import Literature.Geometry.Kaehler.MilnorSymbolCocycleTransgression
import Literature.Geometry.Kaehler.CechDeRhamTransgressionPullback
import Literature.AlgebraicGeometry.HodgeTheory.SymbolClasses
import Literature.AlgebraicGeometry.HodgeTheory.HodgeTypePullbackVanishing
import Literature.AlgebraicGeometry.HodgeTheory.GysinFormalism
import Literature.NumberTheory.Transcendental.ComplexFormsPullback
import HarnessLib

/-!
# Symbol classes pull back: Milnor cocycles, symbol forms and `HasSymbolCocycle` under endomorphisms

"Units pull back": along a holomorphic map `f : N → M`, an invertible holomorphic function on `W`
becomes one on `f⁻¹(W)`, the naive Milnor relations over `W` map into those over `f⁻¹(W)`, a Čech
cocycle of Milnor symbols on the cover `𝔘` becomes one on `f⁻¹𝔘`, and its symbol forms
`∧ dlog (σ_J ∘ f)` are the pull-backs `f^*(∧ dlog σ_J)` at the points of `f⁻¹(U_J)`. With the
functoriality of the zig-zag (`IsTransgression.comap`, file `…TransgressionPullback`) and the
naturality of the de Rham comparison of a Hodge model (field `HodgeModel.deRham_isNatural`) this
gives the structural theorem the isogeny-weight line of the kernel rests on
(`Cruxes/SymbolLiftR/Ideas/isogeny-weights-regulator.md`: "`[m]^*` acts on the whole weight-`p`
exponential sequence by PULL-BACK — units pull back, no norm is needed") and the census's S⁺₄(i):

* `IsHolUnitOn.comp`, `IsGoodTuple.comp`, `mapDomain_mem_milnorRel`,
  `IsMilnorSymbolCocycle.comp` — the Milnor side;
* `ofFun_comp_eq_pullback`, `dlog_comp_apply`, `dlogWedge_comp_apply`,
  `symbolForm_mapDomain_apply` — the symbol forms of the pulled-back chains are the pulled-back
  symbol forms, at the good points;
* `HodgeModel.HasSymbolCocycle.map_endomorphism'` — **for an endomorphism `ψ : X ⟶ X` of a smooth
  projective variety and a Hodge model `A` of `X`, if `c` carries a weight-`(q+1)` symbol cocycle
  on `A` then so does `ψ^* c`** (the symbol classes on `A` are stable under `End(X)^*`; e.g. under
  the isogenies `[m]^*` of an abelian variety).

References: H. Esnault, E. Viehweg, *Deligne–Beilinson cohomology* (1988), §7 (functoriality of
`dlog`); J.-P. Serre, GAGA (1956), §2 n°5 (`f^an` is holomorphic); R. Bott, L. W. Tu (1982), §I.2,
§8; C. Voisin, *Hodge Theory I* (2002), §7.3.2.

Provenance: Literature home (namespace `Literature.AlgebraicGeometry.HodgeTheory.SymbolCocycles`) of the Summits-side `Theorems/MilnorKExponentialSymbolLiftRSymbolPullback` (route `MilnorKExponential`, crux `SymbolLiftR`; imports = the re-homed `MilnorSymbolCocycleTransgression` ∕ `CechDeRhamTransgressionPullback` + Literature); theorems only, no named fact, no definition; the four dot-notation lemmas carry primed names (unprimed FQNs are the Summits file's) and the packaged `stub_…` statement is kept under a `…_closed` name. Lane `lit-hodgefound` (Layer A1), seat p20.
-/

noncomputable section

-- `TangentSpace 𝓘(ℝ, E) x = E` is an abuse of definitional equality; let `isDefEq` unfold it.
set_option backward.isDefEq.respectTransparency false

open scoped Manifold _root_.Topology ContDiff
open Set Function Filter

namespace Literature.AlgebraicGeometry.HodgeTheory.SymbolCocycles

open Literature.Geometry.Kaehler.CechDeRham
open Literature.Geometry.Kaehler.MilnorSymbolNaive hiding smoothAt_ofFun_of_mdifferentiableOn

open Literature.Geometry.Kaehler Literature.NumberTheory.Transcendental

section Manifolds

variable {E : Type*} [NormedAddCommGroup E] [NormedSpace ℂ E]
  {M : Type*} [TopologicalSpace M] [ChartedSpace E M]
  {E' : Type*} [NormedAddCommGroup E'] [NormedSpace ℂ E']
  {N : Type*} [TopologicalSpace N] [ChartedSpace E' N] {p : ℕ}

/-! ### The Milnor side: units, relations and cocycles pull back -/

/-- **Units pull back**: an invertible holomorphic function on `W` composed with a holomorphic map
`f` is an invertible holomorphic function on `f⁻¹(W)`. [cite: EsnaultViehweg1988DB, §7] -/
theorem _root_.Literature.Geometry.Kaehler.IsHolUnitOn.comp' {W : Set M} {g : M → ℂ}
    (hg : IsHolUnitOn E W g) {f : N → M} (hf : MDifferentiable 𝓘(ℂ, E') 𝓘(ℂ, E) f) :
    IsHolUnitOn E' (f ⁻¹' W) (g ∘ f) :=
  ⟨hg.1.comp hf.mdifferentiableOn (mapsTo_preimage f W), fun y hy ↦ hg.2 (f y) hy⟩

/-- Good tuples pull back to good tuples. [cite: EsnaultViehweg1988DB, §7] -/
theorem _root_.Literature.Geometry.Kaehler.IsGoodTuple.comp' {W : Set M} {t : Fin p → M → ℂ}
    (ht : IsGoodTuple E W t) {f : N → M} (hf : MDifferentiable 𝓘(ℂ, E') 𝓘(ℂ, E) f) :
    IsGoodTuple E' (f ⁻¹' W) (fun i ↦ t i ∘ f) :=
  fun i ↦ (ht i).comp' hf

omit [TopologicalSpace M] [ChartedSpace E M] [TopologicalSpace N] [ChartedSpace E' N] in
/-- Composition commutes with updating one slot of a tuple. [cite: EsnaultViehweg1988DB, §7] -/
theorem comp_update_tuple (f : N → M) (t : Fin p → M → ℂ) (i : Fin p) (h : M → ℂ) :
    (fun j ↦ update t i h j ∘ f) = update (fun j ↦ t j ∘ f) i (h ∘ f) :=
  Function.comp_update (fun φ : M → ℂ ↦ φ ∘ f) t i h

/-- **The naive Milnor relations pull back**: the chain map `[t] ↦ [t ∘ f]` (`Finsupp.mapDomain`)
sends `milnorRel E W p` into `milnorRel E' (f⁻¹W) p` — each of the three generating families
(pointwise agreement, multilinearity, Steinberg) is mapped into the same family.
[cite: EsnaultViehweg1988DB, §7] -/
theorem mapDomain_mem_milnorRel {W : Set M} {f : N → M} (hf : MDifferentiable 𝓘(ℂ, E') 𝓘(ℂ, E) f)
    {s : (Fin p → M → ℂ) →₀ ℤ} (hs : s ∈ milnorRel E W p) :
    Finsupp.mapDomain (fun (t : Fin p → M → ℂ) (i : Fin p) ↦ t i ∘ f) s ∈ milnorRel E' (f ⁻¹' W) p := by
  -- work with the additive map `Φ = mapDomain (· ∘ f)`
  set Φ := Finsupp.mapDomain.addMonoidHom (M := ℤ) (fun (t : Fin p → M → ℂ) (i : Fin p) ↦ t i ∘ f)
    with hΦ
  change Φ s ∈ milnorRel E' (f ⁻¹' W) p
  induction hs using AddSubgroup.closure_induction with
  | mem s h =>
    rcases h with (⟨t, t', ht, ht', he, rfl⟩ | ⟨t, i, g, ht, hg, rfl⟩) | ⟨t, i, j, ht, hij, h1, rfl⟩
    · rw [map_sub, hΦ, Finsupp.mapDomain.addMonoidHom_apply, Finsupp.mapDomain.addMonoidHom_apply,
        Finsupp.mapDomain_single, Finsupp.mapDomain_single]
      exact single_sub_single_mem_milnorRel (ht.comp' hf) (ht'.comp' hf) fun i y hy ↦
        congrArg id (he i (f y) hy)
    · rw [map_sub, map_sub, hΦ, Finsupp.mapDomain.addMonoidHom_apply,
        Finsupp.mapDomain.addMonoidHom_apply, Finsupp.mapDomain.addMonoidHom_apply,
        Finsupp.mapDomain_single, Finsupp.mapDomain_single, Finsupp.mapDomain_single,
        comp_update_tuple, comp_update_tuple]
      exact multilinear_mem_milnorRel (ht.comp' hf) i (hg.comp' hf)
    · rw [hΦ, Finsupp.mapDomain.addMonoidHom_apply, Finsupp.mapDomain_single]
      exact steinberg_mem_milnorRel (ht.comp' hf) hij fun y hy ↦ h1 (f y) hy
  | zero => rw [map_zero]; exact zero_mem _
  | add a b _ _ ha hb => rw [map_add]; exact add_mem ha hb
  | neg a _ ha => rw [map_neg]; exact neg_mem ha

/-- **Milnor symbol cocycles pull back**: along a holomorphic `f : N → M`, a Čech cochain of chains
of good tuples on the cover `𝔘` of `M` with differential in the naive relations becomes, entry by
entry composed with `f`, such a cochain on the cover `f⁻¹𝔘` of `N`. [cite: EsnaultViehweg1988DB, §7] -/
theorem _root_.Literature.Geometry.Kaehler.IsMilnorSymbolCocycle.comp' {ι : Type*} {U : ι → Set M}
    {m : ℕ} {σ : (Fin (m + 1) → ι) → ((Fin p → M → ℂ) →₀ ℤ)} (hσ : IsMilnorSymbolCocycle E U σ)
    {f : N → M} (hf : MDifferentiable 𝓘(ℂ, E') 𝓘(ℂ, E) f) :
    IsMilnorSymbolCocycle E' (fun i ↦ f ⁻¹' U i)
      (fun J ↦ Finsupp.mapDomain (fun (t : Fin p → M → ℂ) (i : Fin p) ↦ t i ∘ f) (σ J)) := by
  classical
  refine ⟨fun J t' ht' ↦ ?_, fun J' ↦ ?_⟩
  · obtain ⟨t, ht, rfl⟩ := Finset.mem_image.1 (Finsupp.mapDomain_support ht')
    rw [cechSet_preimage]
    exact (hσ.good J (Finset.mem_coe.1 ht)).comp' hf
  · have h : symbolδ (fun J ↦ Finsupp.mapDomain (fun (t : Fin p → M → ℂ) (i : Fin p) ↦ t i ∘ f) (σ J)) J' =
        Finsupp.mapDomain.addMonoidHom (fun (t : Fin p → M → ℂ) (i : Fin p) ↦ t i ∘ f) (symbolδ σ J') := by
      rw [symbolδ, symbolδ, map_sum]
      refine Finset.sum_congr rfl fun j _ ↦ ?_
      rw [map_zsmul]
      rfl
    rw [h, cechSet_preimage]
    exact mapDomain_mem_milnorRel hf (hσ.cocycle J')

/-! ### The symbol forms of the pulled-back chains are the pulled-back symbol forms -/

variable [IsManifold 𝓘(ℝ, E) ∞ M] [IsManifold 𝓘(ℝ, E') ∞ N]

omit [IsManifold 𝓘(ℝ, E) ∞ M] [IsManifold 𝓘(ℝ, E') ∞ N] in
/-- The `0`-form of `g ∘ f` is the pull-back of the `0`-form of `g`. [cite: EsnaultViehweg1988DB, §7] -/
theorem ofFun_comp_eq_pullback (f : N → M) (g : M → ℂ) :
    (MForm.ofFun 𝓘(ℝ, E') (g ∘ f) : MForm 𝓘(ℝ, E') N ℂ 0) =
      MForm.pullback 𝓘(ℝ, E') f (MForm.ofFun 𝓘(ℝ, E) g : MForm 𝓘(ℝ, E) M ℂ 0) := by
  funext y
  ext v
  rw [MForm.pullback_apply, MForm.ofFun_apply, MForm.ofFun_apply]
  rfl

/-- **`dlog (g ∘ f) = f^*(dlog g)` at a point** near which `f` is `C^∞` and at whose image `g` is
`C^∞` (naturality of `d` on the `0`-form `g`, `mextDeriv_pullback_apply`).
[cite: EsnaultViehweg1988DB, §7] -/
theorem dlog_comp_apply {f : N → M} {g : M → ℂ} {y : N}
    (hf : ∀ᶠ z in 𝓝 y, ContMDiffAt 𝓘(ℝ, E') 𝓘(ℝ, E) ∞ f z) (hg : (MForm.ofFun 𝓘(ℝ, E) g).SmoothAt (f y)) :
    dlog E' (g ∘ f) y = (dlog E g).pullback 𝓘(ℝ, E') f y := by
  ext v
  rw [dlog_apply, ContinuousAlternatingMap.smul_apply, ofFun_comp_eq_pullback (E := E) f g,
    mextDeriv_pullback_apply hf hg, MForm.pullback_apply, MForm.pullback_apply, dlog_apply,
    ContinuousAlternatingMap.smul_apply]
  rfl

variable [IsManifold 𝓘(ℂ, E) ω M] [FiniteDimensional ℂ E]

/-- **`∧ dlog (t ∘ f) = f^*(∧ dlog t)` at the points of `f⁻¹(W)`** for a good tuple `t` on an open
`W` and a real `C^∞` map `f` (induction on the weight: `f^*` is multiplicative for `∧`,
`MForm.pullback_wedge`, and `dlog_comp_apply` on each factor, the entries being real `C^∞` on `W`).
[cite: EsnaultViehweg1988DB, §7] -/
theorem dlogWedge_comp_apply {W : Set M} (hW : IsOpen W) {t : Fin p → M → ℂ} (ht : IsGoodTuple E W t)
    {f : N → M} (hf : ContMDiff 𝓘(ℝ, E') 𝓘(ℝ, E) ∞ f) {y : N} (hy : f y ∈ W) :
    dlogWedge E' p (fun i ↦ t i ∘ f) y = (dlogWedge E p t).pullback 𝓘(ℝ, E') f y := by
  induction p with
  | zero =>
    rw [dlogWedge_zero, dlogWedge_zero, ← ofFun_comp_eq_pullback (E := E) f]
    rfl
  | succ p ih =>
    rw [dlogWedge_succ, dlogWedge_succ, MForm.pullback_wedge, MForm.wedge_apply, MForm.wedge_apply,
      ih (fun i ↦ ht (Fin.castSucc i)),
      dlog_comp_apply (Eventually.of_forall fun z ↦ hf z)
        (smoothAt_ofFun_of_mdifferentiableOn hW (ht (Fin.last p)).1 hy)]

/-- **The symbol form of the pulled-back chain is the pulled-back symbol form** at the points of
`f⁻¹(W)`, for a chain of good tuples on the open `W`. [cite: EsnaultViehweg1988DB, §7] -/
theorem symbolForm_mapDomain_apply {W : Set M} (hW : IsOpen W) {s : (Fin p → M → ℂ) →₀ ℤ}
    (hs : ∀ t ∈ s.support, IsGoodTuple E W t) {f : N → M} (hf : ContMDiff 𝓘(ℝ, E') 𝓘(ℝ, E) ∞ f)
    {y : N} (hy : f y ∈ W) :
    symbolForm E' p (Finsupp.mapDomain (fun (t : Fin p → M → ℂ) (i : Fin p) ↦ t i ∘ f) s) y =
      (symbolForm E p s).pullback 𝓘(ℝ, E') f y := by
  -- left: `Σ_t s(t) · ∧dlog(t ∘ f)`; right: `f^*(Σ_t s(t) · ∧dlog t)`
  have hL : symbolForm E' p (Finsupp.mapDomain (fun (t : Fin p → M → ℂ) (i : Fin p) ↦ t i ∘ f) s) =
      ∑ t ∈ s.support, ((s t : ℤ) : ℝ) • dlogWedge E' p (fun i ↦ t i ∘ f) := by
    rw [Finsupp.mapDomain, Finsupp.sum, ← symbolFormHom_apply, map_sum]
    refine Finset.sum_congr rfl fun t _ ↦ ?_
    rw [symbolFormHom_apply, symbolForm_single, Int.cast_smul_eq_zsmul]
  rw [hL, symbolForm_eq_sum, pullback_sum_smul_apply, Finset.sum_apply]
  refine Finset.sum_congr rfl fun t ht ↦ ?_
  rw [Pi.smul_apply, dlogWedge_comp_apply hW (hs t ht) hf hy]

end Manifolds

/-! ### Symbol cocycles on a Hodge model pull back along endomorphisms of the variety -/

section HodgeModel

open Literature.AlgebraicGeometry Literature.AlgebraicGeometry.HodgeTheory
open Literature.AlgebraicTopology.SingularHomology (singularCohomology)
open _root_.CategoryTheory

variable {n : ℕ} {X : Motives.SchemeOver ℂ}

/-- **Symbol cocycles pull back along endomorphisms.** Let `X` be smooth projective with Hodge
model `A`, `ψ : X ⟶ X` an endomorphism and `ψ^an : X^an → X^an` the induced holomorphic map
(`HodgeModel.anMap A A ψ`, Serre GAGA §2 n°5). If the class `c ∈ H^{2(q+1)}(X(ℂ); ℂ)` carries a
weight-`(q+1)` Milnor symbol cocycle on `A` (`A.HasSymbolCocycle q c`: cover `𝔘`, cocycle `σ`,
transgression `θ`, `A.deRham [θ] = m • A^* c`), then so does `ψ^* c`: on the cover `(ψ^an)⁻¹𝔘`
take the cocycle `σ ∘ ψ^an` (`IsMilnorSymbolCocycle.comp`), the transgression `(ψ^an)^* θ`
(`IsTransgression.comap`, re-topped by `symbolForm_mapDomain_apply`), and read the class
through the naturality of `A.deRham` (`HodgeModel.deRham_isNatural`) and
`(ψ^an)^* ∘ A^* = A^* ∘ ψ(ℂ)^*` (`HodgeModel.map_anMap_pullback`). So the classes carrying symbol
cocycles on `A` are stable under `End(X)^*` — e.g. under the isogenies `[m]^*` of an abelian
variety. [cite: EsnaultViehweg1988DB, §7] -/
theorem _root_.Literature.AlgebraicGeometry.HodgeTheory.HodgeModel.HasSymbolCocycle.map_endomorphism'
    (hX : Motives.IsSmoothProjective n X) (A : HodgeModel n X) (ψ : X ⟶ X) {q : ℕ}
    {c : complexBetti X (2 * (q + 1))} (h : A.HasSymbolCocycle q c) :
    A.HasSymbolCocycle q (complexBetti.map ψ (2 * (q + 1)) c) := by
  obtain ⟨ι, hι, U, hU, hcov, σ, hσ, θ, m, hm, hT, hdR⟩ := h
  set φ : A.carrier → A.carrier := HodgeModel.anMap A A ψ with hφdef
  have hφc : MDifferentiable 𝓘(ℂ, A.model) 𝓘(ℂ, A.model) φ := HodgeModel.mdifferentiable_anMap A A ψ hX hX
  have hφ : ContMDiff 𝓘(ℝ, A.model) 𝓘(ℝ, A.model) ∞ φ := HodgeModel.contMDiff_anMap A A ψ hX hX
  have hU' : ∀ i, IsOpen (φ ⁻¹' U i) := fun i ↦ (hU i).preimage hφ.continuous
  -- the pulled-back transgression, re-topped on the pulled-back cocycle
  have hT' : IsTransgression hU' q
      (fun J ↦ symbolForm A.model (q + 1)
        (Finsupp.mapDomain (fun (t : Fin (q + 1) → A.carrier → ℂ) (i : Fin (q + 1)) ↦ t i ∘ φ) (σ J)))
      ((θ : MForm 𝓘(ℝ, A.model) A.carrier ℂ (2 * q + 1 + 1)).pullback 𝓘(ℝ, A.model) φ) := by
    refine (hT.comap hφ).of_eqOn_top fun J y hy ↦ ?_
    have hy' : φ y ∈ cechSet U J := by rwa [cechSet_preimage] at hy
    exact (symbolForm_mapDomain_apply (isOpen_cechSet hU J) (fun t ht ↦ hσ.good J ht) hφ hy').symm
  refine ⟨ι, hι, fun i ↦ φ ⁻¹' U i, hU', fun y ↦ hcov (φ y), _, hσ.comp' hφc,
    ⟨(θ : MForm 𝓘(ℝ, A.model) A.carrier ℂ (2 * q + 1 + 1)).pullback 𝓘(ℝ, A.model) φ,
      pullback_mem_cclosedSmoothForms hφ θ.2⟩, m, hm, hT', ?_⟩
  -- the class: naturality of `A.deRham` and `(ψ^an)^* A^* = A^* ψ^*`
  rw [← complexDeRhamCohomology.map_mk hφ θ, A.deRham_isNatural A.carrier A.carrier φ hφ _ _, hdR,
    map_smul]
  congr 1
  exact HodgeModel.map_anMap_pullback A A ψ (2 * q + 1 + 1) c

end HodgeModel

/-- Packaged (closed) form `hasSymbolCocycle_map_endomorphism_closed`: `HodgeModel.HasSymbolCocycle.map_endomorphism'`,
stated closed. [cite: EsnaultViehweg1988DB, §7] -/
theorem hasSymbolCocycle_map_endomorphism_closed : ∀ {n : ℕ} {X : Literature.AlgebraicGeometry.Motives.SchemeOver ℂ}, Literature.AlgebraicGeometry.Motives.IsSmoothProjective n X → ∀ (A : Literature.AlgebraicGeometry.HodgeTheory.HodgeModel n X) (ψ : X ⟶ X) {q : ℕ} {c : Literature.AlgebraicGeometry.HodgeTheory.complexBetti X (2 * (q + 1))}, A.HasSymbolCocycle q c → A.HasSymbolCocycle q (Literature.AlgebraicGeometry.HodgeTheory.complexBetti.map ψ (2 * (q + 1)) c) :=
  fun hX A ψ _ _ h ↦ h.map_endomorphism' hX A ψ

end Literature.AlgebraicGeometry.HodgeTheory.SymbolCocycles

end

________________________________________

■ What to do: Find each line in the records holding the string "symbolδ" and show it.

■ Answer to this exercise:
  · have h : symbolδ (fun J ↦ Finsupp.mapDomain (fun (t : Fin p → M → ℂ) (i : Fin p) ↦ t i ∘ f) (σ J)) J' =
        Finsupp.mapDomain.addMonoidHom (fun (t : Fin p → M → ℂ) (i : Fin p) ↦ t i ∘ f) (symbolδ σ J') := by
      rw [symbolδ, symbolδ, map_sum]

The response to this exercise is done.